My experience with automating CI farms has been considerably harder than
dedicated application or data base servers. I have automated both jenkins &
GoCD with Chef in past. Now I use GoCD exclusively. My advice will be:
Start with the community jenkins cookbook, see how far those take you.
There are bits and pieces of jenkins that are in xml and changes with
jenkins server’s lifespan (i.e. jenkins itself writes xml bits on those
files), but the initial bits has to be seeded for automation. I had written
xml_file cookbook to deal with those scenarios (some parts are managed by
chef)
Do not automate the bits that changes frequently (certain plugins), or
substantial information is not available. Automating those tend to hose the
system or gives non-idempotent resources.
My understanding is that your problem is in getting your build artifacts out of the jenkins build and available to chef.

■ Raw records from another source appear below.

import Summits.MatrixMultiplication.MatrixMultiplication.Theorems.PairwiseCurvedTilingsLC.Negative.EtaleCertificateFormula
import Summits.MatrixMultiplication.MatrixMultiplication.Theorems.PairwiseCurvedTilingsLC.Negative.ChartInduction
import Literature.ModelTheory.PseudofiniteFields.EtaleOpenTopologyProofs
import Literature.ModelTheory.PseudofiniteFields.SmoothLocusDimension
import Literature.ModelTheory.PseudofiniteFields.AlgebraicBoundedness
import Literature.ModelTheory.PseudofiniteFields.CharZeroUniformBound

/-!
# Algebraic boundedness of characteristic-zero pseudo-finite fields from CDM Prop. (2.7)
(line LonelyTranslates c1, Prop27Reduction, stage D)

`algebraicBoundedness_charZero_of_prop27 : prop27 → ∀ φ, ∃ C, …` — in every pseudo-finite field of
characteristic `0`, a definable set `φ(K^m; y)` with `C + 1` distinct points is infinite, `C`
depending on `φ` only.  This replaces, in the refutation of `PairwiseCurvedTilingsLC`, the use of
the CDM Main Theorem (hence of Lang–Weil, Prop. (3.3)).  Proof: an infinite definable set
contains a nonempty étale-open piece of a positive-dimensional standard smooth locus
(`stub_openPiece`, from Prop. (2.7)); such a piece of complexity `≤ N` is certified by ONE ring
formula `Ψ_N(y)` (`exists_certFormula`) and is infinite by Johnson–Tran–Walsberg–Ye 7.1
(`JohnsonTranWalsbergYe2024_thm71_psf_holds`, a theorem of the tree); compactness over
characteristic-`0` pseudo-finite fields (`exists_uniform_bound_of_pseudoFinite_charZero`) applied
to `χ_N := ¬("≥ N+1 distinct points") ∨ Ψ_N` gives the uniform `C`.
-/

set_option linter.dupNamespace false

namespace Summit.MatrixMultiplication.MatrixMultiplication.Theorems.PairwiseCurvedTilingsLC.Negative

open FirstOrder FirstOrder.Language FirstOrder.Ring
open Literature.ModelTheory.PseudofiniteFields

section Boxes

variable {K : Type} [Field K] {σ : Type} [Fintype σ] [DecidableEq σ]

/-- **Box representation**: a polynomial of total degree `≤ N` is the box polynomial of its
coefficients. [folklore] -/
theorem exists_box_repr (P : MvPolynomial σ K) {N : ℕ} (hN : P.totalDegree ≤ N) :
    ∃ d : (σ → Fin (N + 1)) → K, ∑ β : σ → Fin (N + 1), MvPolynomial.monomial
      (Finsupp.equivFunOnFinite.symm fun l => (β l : ℕ)) (d β) = P := by
  classical
  let toF : (σ → Fin (N + 1)) → (σ →₀ ℕ) := fun β => Finsupp.equivFunOnFinite.symm fun l => (β l : ℕ)
  have htoF_inj : Function.Injective toF := by
    intro β β' h
    funext l
    have := congrArg (fun f : σ →₀ ℕ => f l) h
    simp only [toF, Finsupp.coe_equivFunOnFinite_symm] at this
    exact Fin.ext this
  refine ⟨fun β => P.coeff (toF β), ?_⟩
  have hsupp : ∀ s ∈ P.support, ∃ β : σ → Fin (N + 1), toF β = s := by
    intro s hs
    have hsle : ∀ l, s l ≤ N := by
      intro l
      have h1 : s l ≤ s.sum fun _ e => e := by
        by_cases hl : l ∈ s.support
        · exact Finset.single_le_sum (fun _ _ => Nat.zero_le _) hl
        · rw [Finsupp.notMem_support_iff.1 hl]; exact Nat.zero_le _
      have h2 : (s.sum fun _ e => e) ≤ P.totalDegree := MvPolynomial.le_totalDegree hs
      omega
    refine ⟨fun l => ⟨s l, Nat.lt_succ_of_le (hsle l)⟩, ?_⟩
    ext l; simp [toF]
  conv_rhs => rw [P.as_sum]
  rw [← Finset.sum_image (f := fun s => MvPolynomial.monomial s (P.coeff s))
    (fun β _ β' _ h => htoF_inj h)]
  symm
  apply Finset.sum_subset
  · intro s hs
    obtain ⟨β, rfl⟩ := hsupp s hs
    exact Finset.mem_image.2 ⟨β, Finset.mem_univ _, rfl⟩
  · intro s _ hs
    rw [MvPolynomial.notMem_support_iff.1 hs, map_zero]

end Boxes

section Certificate

variable {K : Type} [Field K] [CompatibleRing K] {m n : ℕ}

/-- From explicit data to the certificate formula. [folklore] -/
theorem realize_cert_of_data (φ : Language.ring.Formula (Fin m ⊕ Fin n)) (Ψ : ℕ → Language.ring.Formula (Fin n))
    (hΨ : ∀ N (y : Fin n → K), (Ψ N).Realize y ↔ ∃ (c : Fin m) (cols : Fin c ↪ Fin m) (r : Fin (N + 1))
        (d : ((Fin c × (Fin m → Fin (N + 1))) ⊕ (Fin m → Fin (N + 1))) ⊕
          ((Fin r × ((Fin m ⊕ Fin r) → Fin (N + 1))) ⊕ ((Fin m ⊕ Fin r) → Fin (N + 1))) → K),
        ((⟨fun i => ∑ β : (Fin m ⊕ Fin r) → Fin (N + 1), MvPolynomial.monomial
              (Finsupp.equivFunOnFinite.symm fun l => (β l : ℕ)) (d (Sum.inr (Sum.inl (i, β)))),
            ∑ β : (Fin m ⊕ Fin r) → Fin (N + 1), MvPolynomial.monomial
              (Finsupp.equivFunOnFinite.symm fun l => (β l : ℕ)) (d (Sum.inr (Sum.inr β)))⟩ :
            EtaleDatum K m r).image ∩
          (⟨fun i => ∑ β : Fin m → Fin (N + 1), MvPolynomial.monomial
              (Finsupp.equivFunOnFinite.symm fun l => (β l : ℕ)) (d (Sum.inl (Sum.inl (i, β)))),
            ∑ β : Fin m → Fin (N + 1), MvPolynomial.monomial
              (Finsupp.equivFunOnFinite.symm fun l => (β l : ℕ)) (d (Sum.inl (Sum.inr β))),
            cols⟩ : SmoothDatum K m c).locus).Nonempty ∧
        (⟨fun i => ∑ β : (Fin m ⊕ Fin r) → Fin (N + 1), MvPolynomial.monomial
              (Finsupp.equivFunOnFinite.symm fun l => (β l : ℕ)) (d (Sum.inr (Sum.inl (i, β)))),
            ∑ β : (Fin m ⊕ Fin r) → Fin (N + 1), MvPolynomial.monomial
              (Finsupp.equivFunOnFinite.symm fun l => (β l : ℕ)) (d (Sum.inr (Sum.inr β)))⟩ :
            EtaleDatum K m r).image ∩
          (⟨fun i => ∑ β : Fin m → Fin (N + 1), MvPolynomial.monomial
              (Finsupp.equivFunOnFinite.symm fun l => (β l : ℕ)) (d (Sum.inl (Sum.inl (i, β)))),
            ∑ β : Fin m → Fin (N + 1), MvPolynomial.monomial
              (Finsupp.equivFunOnFinite.symm fun l => (β l : ℕ)) (d (Sum.inl (Sum.inr β))),
            cols⟩ : SmoothDatum K m c).locus ⊆ {x | φ.Realize (Sum.elim x y)})
    (y : Fin n → K) {c : ℕ} (hc : c < m) (S : SmoothDatum K m c) {r : ℕ} (E : EtaleDatum K m r)
    (hne : (E.image ∩ S.locus).Nonempty) (hsub : E.image ∩ S.locus ⊆ {x | φ.Realize (Sum.elim x y)}) :
    ∃ N, (Ψ N).Realize y := by
  classical
  -- a common complexity bound
  obtain ⟨g, h, cols⟩ := S
  obtain ⟨G, H⟩ := E
  set N : ℕ := r + (Finset.univ.sup fun i => (g i).totalDegree) + h.totalDegree +
    (Finset.univ.sup fun i => (G i).totalDegree) + H.totalDegree with hN
  have hg : ∀ i, (g i).totalDegree ≤ N := fun i =>
    (Finset.le_sup (f := fun i => (g i).totalDegree) (Finset.mem_univ i)).trans (by omega)
  have hh : h.totalDegree ≤ N := by omega
  have hG : ∀ i, (G i).totalDegree ≤ N := fun i =>
    (Finset.le_sup (f := fun i => (G i).totalDegree) (Finset.mem_univ i)).trans (by omega)
  have hH : H.totalDegree ≤ N := by omega
  choose dg hdg using fun i => exists_box_repr (g i) (hg i)
  obtain ⟨dh, hdh⟩ := exists_box_repr h hh
  choose dG hdG using fun i => exists_box_repr (G i) (hG i)
  obtain ⟨dH, hdH⟩ := exists_box_repr H hH
  refine ⟨N, (hΨ N y).2 ⟨⟨c, hc⟩, cols, ⟨r, by omega⟩,
    Sum.elim (Sum.elim (fun p => dg p.1 p.2) dh) (Sum.elim (fun p => dG p.1 p.2) dH), ?_⟩⟩
  simp only [Sum.elim_inl, Sum.elim_inr, hdg, hdh, hdG, hdH]
  exact ⟨hne, hsub⟩


/-- From the certificate formula to explicit data. [folklore] -/
theorem data_of_realize_cert (φ : Language.ring.Formula (Fin m ⊕ Fin n)) (Ψ : ℕ → Language.ring.Formula (Fin n))
    (hΨ : ∀ N (y : Fin n → K), (Ψ N).Realize y ↔ ∃ (c : Fin m) (cols : Fin c ↪ Fin m) (r : Fin (N + 1))
        (d : ((Fin c × (Fin m → Fin (N + 1))) ⊕ (Fin m → Fin (N + 1))) ⊕
          ((Fin r × ((Fin m ⊕ Fin r) → Fin (N + 1))) ⊕ ((Fin m ⊕ Fin r) → Fin (N + 1))) → K),
        ((⟨fun i => ∑ β : (Fin m ⊕ Fin r) → Fin (N + 1), MvPolynomial.monomial
              (Finsupp.equivFunOnFinite.symm fun l => (β l : ℕ)) (d (Sum.inr (Sum.inl (i, β)))),
            ∑ β : (Fin m ⊕ Fin r) → Fin (N + 1), MvPolynomial.monomial
              (Finsupp.equivFunOnFinite.symm fun l => (β l : ℕ)) (d (Sum.inr (Sum.inr β)))⟩ :
            EtaleDatum K m r).image ∩
          (⟨fun i => ∑ β : Fin m → Fin (N + 1), MvPolynomial.monomial
              (Finsupp.equivFunOnFinite.symm fun l => (β l : ℕ)) (d (Sum.inl (Sum.inl (i, β)))),
            ∑ β : Fin m → Fin (N + 1), MvPolynomial.monomial
              (Finsupp.equivFunOnFinite.symm fun l => (β l : ℕ)) (d (Sum.inl (Sum.inr β))),
            cols⟩ : SmoothDatum K m c).locus).Nonempty ∧
        (⟨fun i => ∑ β : (Fin m ⊕ Fin r) → Fin (N + 1), MvPolynomial.monomial
              (Finsupp.equivFunOnFinite.symm fun l => (β l : ℕ)) (d (Sum.inr (Sum.inl (i, β)))),
            ∑ β : (Fin m ⊕ Fin r) → Fin (N + 1), MvPolynomial.monomial
              (Finsupp.equivFunOnFinite.symm fun l => (β l : ℕ)) (d (Sum.inr (Sum.inr β)))⟩ :
            EtaleDatum K m r).image ∩
          (⟨fun i => ∑ β : Fin m → Fin (N + 1), MvPolynomial.monomial
              (Finsupp.equivFunOnFinite.symm fun l => (β l : ℕ)) (d (Sum.inl (Sum.inl (i, β)))),
            ∑ β : Fin m → Fin (N + 1), MvPolynomial.monomial
              (Finsupp.equivFunOnFinite.symm fun l => (β l : ℕ)) (d (Sum.inl (Sum.inr β))),
            cols⟩ : SmoothDatum K m c).locus ⊆ {x | φ.Realize (Sum.elim x y)})
    {N : ℕ} {y : Fin n → K} (h : (Ψ N).Realize y) :
    ∃ (c : ℕ) (S : SmoothDatum K m c) (r : ℕ) (E : EtaleDatum K m r), c < m ∧
      (E.image ∩ S.locus).Nonempty ∧ E.image ∩ S.locus ⊆ {x | φ.Realize (Sum.elim x y)} := by
  obtain ⟨c, cols, r, d, hne, hsub⟩ := (hΨ N y).1 h
  exact ⟨c, _, r, _, c.2, hne, hsub⟩

/-- A nonempty étale-open piece of a positive-dimensional standard smooth locus inside a set
makes it infinite (pseudo-finite `K`, Johnson–Tran–Walsberg–Ye 7.1). [folklore] -/
theorem infinite_of_data [Infinite K] (hK : K ⊨ finiteFieldTheory) {A : Set (Fin m → K)}
    {c : ℕ} (hc : c < m) (S : SmoothDatum K m c) {r : ℕ} (E : EtaleDatum K m r)
    (hne : (E.image ∩ S.locus).Nonempty) (hsub : E.image ∩ S.locus ⊆ A) : A.Infinite := by
  refine Set.Infinite.mono hsub (infinite_of_isEtaleOpenIn
    (fun p => JohnsonTranWalsbergYe2024_thm71_psf_holds K hK m c hc S p) ?_ hne)
  exact ⟨Set.inter_subset_right, fun p hp => ⟨r, E, hp.1, subset_rfl⟩⟩

end Certificate

/-- **Algebraic boundedness of characteristic-zero pseudo-finite fields, from CDM Prop. (2.7).** -/
theorem algebraicBoundedness_charZero_of_prop27 (h27 : ChatzidakisVanDenDriesMacintyre1992_prop27)
    (m n : ℕ) (φ : Language.ring.Formula (Fin m ⊕ Fin n)) :
    ∃ C : ℕ, ∀ (K : Type) [Field K] [CompatibleRing K] [CharZero K], K ⊨ finiteFieldTheory →
      ∀ (y : Fin n → K) (w : Fin (C + 1) → (Fin m → K)), Function.Injective w →
        (∀ j, φ.Realize (Sum.elim (w j) y)) →
          {x : Fin m → K | φ.Realize (Sum.elim x y)}.Infinite := by
  classical
  choose Ψ hΨ using fun N => exists_certFormula m n N φ
  choose θD hθD using fun M => exists_formula_injective_realize.{0} m n M φ
  -- in every characteristic-zero pseudo-finite field every `y` satisfies some `χ_N`
  obtain ⟨N₀, hN₀⟩ := FiniteField.exists_uniform_bound_of_pseudoFinite_charZero
    (fun N => (θD (N + 1)).not ⊔ Ψ N) fun K _ _ _ hK y => by
      haveI : Infinite K := Infinite.of_injective (Nat.cast : ℕ → K) Nat.cast_injective
      by_cases hinf : {x : Fin m → K | φ.Realize (Sum.elim x y)}.Infinite
      · obtain ⟨c, S, X, hc, hXA, ⟨p, hp⟩, hXloc, hXnb⟩ := stub_openPiece h27 K hK φ y hinf
        obtain ⟨r, E, hpE, hE⟩ := hXnb p hp
        obtain ⟨N, hN⟩ := realize_cert_of_data φ Ψ (fun N y => hΨ N K y) y hc S E
          ⟨p, hpE, hXloc hp⟩ (hE.trans hXA)
        exact ⟨N, Formula.realize_sup.2 (Or.inr hN)⟩
      · have hfin : {x : Fin m → K | φ.Realize (Sum.elim x y)}.Finite := Set.not_infinite.1 hinf
        refine ⟨hfin.toFinset.card, Formula.realize_sup.2 (Or.inl ?_)⟩
        rw [Formula.realize_not, hθD]
        rintro ⟨w, hw, hφw⟩
        have hmem : ∀ j, w j ∈ hfin.toFinset := fun j => hfin.mem_toFinset.2 (hφw j)
        have := Finset.card_le_card_of_injOn (s := (Finset.univ : Finset (Fin (hfin.toFinset.card + 1))))
          w (fun j _ => hmem j) (hw.injOn)
        simp at this
  refine ⟨N₀, fun K _ _ _ hK y w hw hφw => ?_⟩
  haveI : Infinite K := Infinite.of_injective (Nat.cast : ℕ → K) Nat.cast_injective
  obtain ⟨n', hn', hreal⟩ := hN₀ K hK y
  rcases Formula.realize_sup.1 hreal with h | h
  · -- `¬(n'+1 distinct points)` contradicts the `N₀ + 1 ≥ n' + 1` given ones
    rw [Formula.realize_not, hθD] at h
    have hle : n' + 1 ≤ N₀ + 1 := by omega
    exact absurd ⟨fun j => w (Fin.castLE hle j),
      hw.comp (Fin.castLE_injective hle), fun j => hφw _⟩ h
  · obtain ⟨c, S, r, E, hc, hne, hsub⟩ := data_of_realize_cert φ Ψ (fun N y => hΨ N K y) h
    exact infinite_of_data hK hc S E hne hsub


end Summit.MatrixMultiplication.MatrixMultiplication.Theorems.PairwiseCurvedTilingsLC.Negative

Without knowing more about your infrastructure I'd recommend that jenkins place the build artifact into a location that is accessible via http that the chef-client can check during a node run. Something that allows you to use a remote_file resource in chef to pull down the build artifact and then do a notify to the recipe that installs the artifact.
I agree with sclarson, it sound to me like you need an artifact store.
Nexus is pretty good for a free tool, and https://github.com/RiotGamesCookbooks/artifact-cookbook is pretty great for
retrieving artifacts. Artifactory also has a free offering. Jenkins would
build code, and deploy it to Nexus or Artifactory. You can use the
artifact cookbook for retrieving those artifacts and deploying.